▸ **DATA PROVIDED**
import Summits.CriticalPhenomena.PercolationContinuityZ3.Theorems.Transplant.SkelSeedSlabDeepKit
import Summits.CriticalPhenomena.PercolationContinuityZ3.Theorems.Transplant.SkelStepIVInputs
import Summits.CriticalPhenomena.PercolationContinuityZ3.Theorems.Transplant.SkelCubeAt
import Summits.CriticalPhenomena.PercolationContinuityZ3.Theorems.Transplant.SkelRimDeep
import Summits.CriticalPhenomena.PercolationContinuityZ3.Theorems.Transplant.SkelRoom
import HarnessLib

/-!
# L5.15 of the general node (`HOME/SHEAR-SCOPE.md` §3.9; p3-g4 allocation 2026-08-20T20:38:07Z (3)), part 1 — the PER-CONTACT DICHOTOMY
# `hcon` of the generic kit clause (p1-g7's `SkelI.kitClause`, L5.9) for a window step whose enlarged target is a TRUE target plus a RIM
# (the window-level vertices beyond depth `Rt − L''` from the centre): generic twin of `BoxProdZ2ConcKits.hcon_tube₂` / `hcon_of_roomQ₂`

builds on p205010 (kernel theorem, internal audit signed; external expert review pending) — nothing in this file uses p205010.
Lane `prim-bschramm`, typed by the `prim-hp-8` lineage (gen 24); helper file (`--supports stmt-CriticalPhenomena-4575 --as helper`).
NEW FILE over `SkelSeedSlabDeepKit` (p1-g7: `slabGeomDeep`, `NearFaceOKDeep`, `deepCtr`, `exitDir`), `SkelCubeAt` (p3-g4: `cubeCtr`, `cubeFace`),
`SkelStepIVInputs` (p3-g4: `Skel.hcon_of_straight`), `SkelRimDeep` (p3-g4: `Skel.deep_or_far`), `SkelRoom` (p3-g4).  Binder form (`[DecidableEq V]`).

Contacts `x` of the window level `B⟨j⟩` (exploration graph `winGraph G w₀ R`) come in three kinds: FAR (`y x ∉ B_G(w₀, R − r₀)`, face
`{y x}`), NEAR-RIM (near, but the cube centre `c x` is not deep: `B_G(c x, Ldeep) ⊄ B_G(w₀, Rt)`; then the whole cube face lies beyond depth
`Rt − L''` once `Ldeep + ψ M ≤ L'' ≤ Rt`) and DEEP.  If the target contains every level vertex beyond depth `Rt − L''` (`hTrim`) and
`Rt − L'' ≤ R − r₀`, the first two kinds take the face-in-target branch of `hcon`; the deep kind takes the route branch: an abstract route
hypothesis under deepness (the face step's elongated inner route, hp-8's `SkelConcFaceRoute`) — `hcon_win₂` — or a straight quarter-face route
from planar room (`Skel.hcon_of_straight`) — `hcon_win₂_of_room` (corridor / root / inner steps).
* §1 `macroPiece_faceElt_nonempty`, `cubeFace_nonempty` (a step walk of length `M` inside the cylinder);
* §2 **`hcon_win₂`**; §3 **`hcon_win₂_of_room`**.
[cite: KozmaNitzan2024, §4 Lemma 10 Steps III–IV (pp. 19–21), Lemma 11 (p. 22), Lemma 12 (p. 24: edge faces)]
-/

noncomputable section

open MeasureTheory
open scoped Classical

namespace Summit.CriticalPhenomena.PercolationContinuityZ3.Theorems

▸ **DIRECTIONS**
Copy each line, exactly, that falls between the line containing "open scoped Classical" and the end of the entries, both included.

▸ **EXERCISE OUTPUT**
open scoped Classical

namespace Summit.CriticalPhenomena.PercolationContinuityZ3.Theorems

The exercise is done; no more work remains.